What makes a good “street” shot?
The three key factors that make a good street image are;
- good light
- good composition
- interesting subject
Get all three and you have a great shot. Two of them can result in a good shot. If you can only have one, make sure it’s the interesting subject
Assignment 1 – Shoot with a theme
Start by simply shooting how you want, but with a theme. Try the theme “angles”. When I took this shot below, it was a nice sunny-but-cool day in Cambridge so there were plenty of things to choose from. Look for good light, some sort of interesting subject, and carefully consider the complete composition.
Assignment 2 – Frame your subject
Try to use people to frame shots of other people. Pair up with another photographer and go hunting interesting shots together. Use your partner to help provide a frame for the shot. The theme of “angles” was dropped but otherwise everything applied; light, composition, something of interest that tells a story.
Assignment 3 – Spot Metering
The next thing to try is pre-focusing and spot metering. Put your cameras into spot metering and manual focus mode and stand facing a place where people would “break the light”. In other words, pedestrians and cyclists would travel from the bright sunshine, into the shade, or vice-versa. Use the “AF-L” button to pre-focus on the ground where we wanted them to be when we shot and then simply time them right to shoot them just as they cross from the light into the shadow. The camera will adjust for the exposure according to light on the subject, rather than the total light in the scene.
On the X100T, X-T1, X-T10 and X-Pro2 there is a setting that allows you to link the spot metering with the AF box. Activating this allows you to choose the point in your composition to expose for. On cameras without this function the spot metering will only occur in the middle of the frame so you may be slightly limited in your composition.
Assignment 4 – Zone focusing
Get close to your ‘subjects’. Getting close obviously means more chance of affecting the resulting image so it’s key to try to appear like you are not taking photographs. The main reason people need to really see what they are shooting is to make sure you are focusing on the right thing.
Keep your camera in Manual Focus mode, select a nice small (big number) aperture value and then used the focus distance indicator on the screen of the camera to understand where the range of acceptable focus would be.
Focus on the ground a few metres in front of you. Your next challenge is to get in close to people and inconspicuously shoot them getting on with their life. Continuous shooting is also very handy here as it allows you to shoot a few frames, especially good if your subject is moving through your zone focus area.

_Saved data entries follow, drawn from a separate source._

/-- **(B3) the pure vector of `Θ` is the sum of the three rescaled pure vectors** on every slot of weight `≤ m*`, when `Φ` is
graded, `≡ id (mod σ)` and pure-free on the slots lighter than `m*` (ours; three-factor graded CP).
[cite: AbramovichTemkinWlodarczyk2024, Thm. 5.3.1 (2)–(3) (p. 1578)] -/
theorem pureVec_theta {Φ : (MvPolynomial ι R)[X] →+* (MvPolynomial ι R)[X]} (hΦ : IsGradedHom w ρ Φ)
    (hw : ∀ j, 0 ≤ w j) (hρ : 0 < ρ) (hmod : ∀ f, Φ f - f ∈ Ideal.span {(X : (MvPolynomial ι R)[X])}) {m : M}
    (hΦm : ∀ j, w j < m → pureVec Φ j = 0) (l : Fin 3 → R) {i : ι} (hi : w i ≤ m) :
    pureVec (theta Φ l) i = ∑ b, pureVec (rescaleHom (MvPolynomial.C (l b)) Φ) i := by
  rw [theta_def, ← RingHom.comp_assoc,
    (isGradedHom_rescaleHom hΦ _).pureVec_comp_comp (isGradedHom_rescaleHom hΦ _) (isGradedHom_rescaleHom hΦ _)
      (rescaleHom_X _ Φ) (rescaleHom_X _ Φ) hw hρ (fun i => rescaleHom_sub_self_mem _ Φ hmod _)
      (fun i => rescaleHom_sub_self_mem _ Φ hmod _) (fun j hj => pureVec_rescaleHom_eq_zero _ (hΦm j hj))
      (fun j hj => pureVec_rescaleHom_eq_zero _ (hΦm j hj)) hi,
    Fin.sum_univ_three]
  abel

/-- **(B3) `Θ` is pure-free on the slots lighter than `m*`** (ours). [cite: AbramovichTemkinWlodarczyk2024, Thm. 5.3.1 (2)–(3) (p. 1578)] -/
theorem pureVec_theta_eq_zero {Φ : (MvPolynomial ι R)[X] →+* (MvPolynomial ι R)[X]} (hΦ : IsGradedHom w ρ Φ)
    (hw : ∀ j, 0 ≤ w j) (hρ : 0 < ρ) (hmod : ∀ f, Φ f - f ∈ Ideal.span {(X : (MvPolynomial ι R)[X])}) {m : M}
    (hΦm : ∀ j, w j < m → pureVec Φ j = 0) (l : Fin 3 → R) {j : ι} (hj : w j < m) : pureVec (theta Φ l) j = 0 := by
  rw [pureVec_theta hΦ hw hρ hmod hΦm l hj.le]
  exact Finset.sum_eq_zero fun b _ => pureVec_rescaleHom_eq_zero _ (hΦm j hj)

/-- **(B3) `P(Θ)_{i,n} = u_n · P(Φ)_{i,n}`** on a slot `i` of weight `≤ m*` (ours; engine: "`= c_a τ^{j*} u_{j*}` on the class `w*`").
[cite: AbramovichTemkinWlodarczyk2024, Thm. 5.3.1 (2)–(3) (p. 1578)] -/
theorem coeff_pureVec_theta {Φ : (MvPolynomial ι R)[X] →+* (MvPolynomial ι R)[X]} (hΦ : IsGradedHom w ρ Φ)
    (hw : ∀ j, 0 ≤ w j) (hρ : 0 < ρ) (hmod : ∀ f, Φ f - f ∈ Ideal.span {(X : (MvPolynomial ι R)[X])}) {m : M}
    (hΦm : ∀ j, w j < m → pureVec Φ j = 0) (l : Fin 3 → R) {i : ι} (hi : w i ≤ m) (n : ℕ) :
    (pureVec (theta Φ l) i).coeff n = FermatComposition.powerSum l n * (pureVec Φ i).coeff n := by
  rw [pureVec_theta hΦ hw hρ hmod hΦm l hi, coeff_sum_pureVec_rescaleHom]
  rfl

/-- **(B3) … `= 0` where `u_n = 0`** (ours; cell: `n = j* = m p^e`, `u_{j*} = 0` by Frobenius). So `Θ` HAS NO PURE TERM OF WEIGHT
`≤ w*` when `j*` is the only pure exponent of the class. [cite: AbramovichTemkinWlodarczyk2024, Thm. 5.3.1 (2)–(3) (p. 1578)] -/
theorem coeff_pureVec_theta_eq_zero {Φ : (MvPolynomial ι R)[X] →+* (MvPolynomial ι R)[X]} (hΦ : IsGradedHom w ρ Φ)
    (hw : ∀ j, 0 ≤ w j) (hρ : 0 < ρ) (hmod : ∀ f, Φ f - f ∈ Ideal.span {(X : (MvPolynomial ι R)[X])}) {m : M}
    (hΦm : ∀ j, w j < m → pureVec Φ j = 0) (l : Fin 3 → R) {i : ι} (hi : w i ≤ m) {n : ℕ}
    (hn : FermatComposition.powerSum l n = 0) : (pureVec (theta Φ l) i).coeff n = 0 := by
  rw [coeff_pureVec_theta hΦ hw hρ hmod hΦm l hi, hn, zero_mul]

end ThetaGraded

/-! ## The Fermat-branch instance `R = K⟦s⟧`, `l = (1, t(s), s)` -/

section Branch

variable {K : Type*} [Field K] {ι : Type*}

/-- **(B2)+(B5)+(B6) over `K⟦s⟧`** (ours): `t` a branch (`t^m + (1 + s^m) = 0`, `0 < m`), `B′ = K[t][s]/(fermat m)` a domain,
`Φ` a substitution of `K⟦s⟧[ε][σ]` (scalars fixed, `≡ id (mod σ)`) with `Θ_{(1,t,s)} = id` ⇒ `E_k = 0` for every
`k ∉ mℕ`. [cite: Matsumura1987, §27 (pp. 207–209)] -/
theorem compCoeff_eq_zero_of_theta_branch_eq_id {m : ℕ} (hm : 0 < m) {t : PowerSeries K}
    (ht : t ^ m + (1 + PowerSeries.X ^ m) = 0) [IsDomain (AdjoinRoot (FermatComposition.fermat m : K[X][X]))]
    (Φ : (MvPolynomial ι (PowerSeries K))[X] →+* (MvPolynomial ι (PowerSeries K))[X])
    (hC : ∀ r : PowerSeries K, Φ (C (MvPolynomial.C r)) = C (MvPolynomial.C r))
    (hΦ : ∀ f, Φ f - f ∈ Ideal.span {(X : (MvPolynomial ι (PowerSeries K))[X])})
    (hΘ : theta Φ ![1, t, PowerSeries.X] = RingHom.id _) : ∀ k, ¬ m ∣ k → compCoeff Φ k = 0 :=
  compCoeff_eq_zero_of_theta_eq_id Φ hC hΦ _ hΘ fun k hmk =>
    isSMulRegular_C_of_ne_zero (by rw [FermatBranch.powerSum_eq]; exact FermatBranch.powerSum_ne_zero hm ht hmk)

/-- **… so `Φ (C f) ∈ K⟦s⟧[ε][σ^m]`** (ours; LEMMA FC (B6) input: with `m ≥ 3` odd this re-grades `Φ` to degree `mρ > ρ`, against (H>)).
[cite: Matsumura1987, §27 (pp. 207–209)] -/
theorem map_C_eq_expand_contract_of_theta_branch_eq_id {m : ℕ} (hm : 0 < m) {t : PowerSeries K}
    (ht : t ^ m + (1 + PowerSeries.X ^ m) = 0) [IsDomain (AdjoinRoot (FermatComposition.fermat m : K[X][X]))]
    (Φ : (MvPolynomial ι (PowerSeries K))[X] →+* (MvPolynomial ι (PowerSeries K))[X])
    (hC : ∀ r : PowerSeries K, Φ (C (MvPolynomial.C r)) = C (MvPolynomial.C r))
    (hΦ : ∀ f, Φ f - f ∈ Ideal.span {(X : (MvPolynomial ι (PowerSeries K))[X])})
    (hΘ : theta Φ ![1, t, PowerSeries.X] = RingHom.id _) (f : MvPolynomial ι (PowerSeries K)) :
    expand _ m (contract m (Φ (C f))) = Φ (C f) :=
  map_C_eq_expand_contract_of_theta_eq_id Φ hC hΦ _ hΘ hm.ne' (fun k hmk =>
    isSMulRegular_C_of_ne_zero (by rw [FermatBranch.powerSum_eq]; exact FermatBranch.powerSum_ne_zero hm ht hmk)) f

variable {M : Type*} [AddCommGroup M] [PartialOrder M] [IsOrderedAddMonoid M] {w : ι → M} {ρ : M}

/-- **(B3) over `K⟦s⟧` in characteristic `p`** (ours): for a branch `t` and `Φ` graded, `≡ id (mod σ)`, pure-free below `m*`,
the pure vector of `Θ_{(1,t,s)}` on a slot of weight `≤ m*` has ZERO `σ^{m p^e}`-coefficient (`u_{m p^e} = 0`).
[cite: AbramovichTemkinWlodarczyk2024, Thm. 5.3.1 (2)–(3) (p. 1578)] -/
theorem coeff_pureVec_theta_branch_eq_zero (p : ℕ) [Fact p.Prime] [CharP K p] {m : ℕ} {t : PowerSeries K}
    (ht : t ^ m + (1 + PowerSeries.X ^ m) = 0) {Φ : (MvPolynomial ι (PowerSeries K))[X] →+* (MvPolynomial ι (PowerSeries K))[X]}
    (hΦ : IsGradedHom w ρ Φ) (hw : ∀ j, 0 ≤ w j) (hρ : 0 < ρ)
    (hmod : ∀ f, Φ f - f ∈ Ideal.span {(X : (MvPolynomial ι (PowerSeries K))[X])}) {mstar : M}
    (hΦm : ∀ j, w j < mstar → pureVec Φ j = 0) {i : ι} (hi : w i ≤ mstar) (e : ℕ) :
    (pureVec (theta Φ ![1, t, PowerSeries.X]) i).coeff (m * p ^ e) = 0 :=
  coeff_pureVec_theta_eq_zero hΦ hw hρ hmod hΦm _ hi
    (by rw [FermatBranch.powerSum_eq]; exact FermatBranch.powerSum_eq_zero_of_charP p ht e)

Assignment 5 – Turn invisible
There is now no need to hold the camera up to your eye so all of your shooting can be at waist level, looking down onto the tilting LCD screen (if your camera has one) to check the overall composition. After a while you will be able to simply look around and be confident that you’re going to capture the interesting subject without them knowing, therefore not influencing or changing the subject, but merely documenting what is going on around you.
Summary
- The three keys to a good street image are; good light, good composition, interesting subject. All three of these results in a great shot. Two of them can result in a good shot. If you can only have one, it has to be the interesting subject
- Shoot with a theme. This will make you consider your shot more carefully and not just fill your card.
- Try to frame your subjects with parts of the background, or even make your own frame by using other photographers
- Setting your camera on full auto with Spot metering allows you to ignore the exposure settings and let you worry about looking for a good shot
- Zone focusing allows you to not worry about accurate focus, but rather understand that if a subject is within a certain “zone” in front of your lens, it’ll be sharp and in focus
- Tiltable LCD screens allow you to shoot at waist level and still see the frame. The camera remote app takes this one step further and you look like you are just using your phone while actually shooting people with the camera hanging around your neck.
Keep practicing, hope for something interesting to unfold in front of your eyes and be ready with your camera when it does. Hopefully these techniques will help you get a great shot without anyone even knowing you were there!
Thanks for sharing, very interesting reading.
Reblogged this on Raw Streets and commented:
Interesting reading.
“For now I’ll just keep practicing and hope for something interesting to unfold in front of my eyes. Hopefully these techniques will help me get a great shot without anyone even knowing I was there!”
…………………let me know when you get one.
Very impressive. A great blog.
Marc:
I don’t do much street photography, but I might work up to it one of these days. I did find the article interesting and always learn from comments about why a photo works or doesn’t work. I just want to talk about the one photo with the fellow in the NY Yankee baseball jacket. You indicated that you didn’t think it worked, but I give you more credit for that shot.
Doesn’t the bicycle complete the “circle of interest” and lead the viewer back into the group of three men? It seems to me that it is framed by that juxtaposition. I wonder if it would even be a bit better if a small crop on the bottom was made; just my opinion. Thank you for sharing your insights with the photographic community.
[ J. Ross ]
Thank you Kevin, really good blog and tips. It seems that there is always something new to learn. Can’t wait and put your tips into practice. many thanks Ed.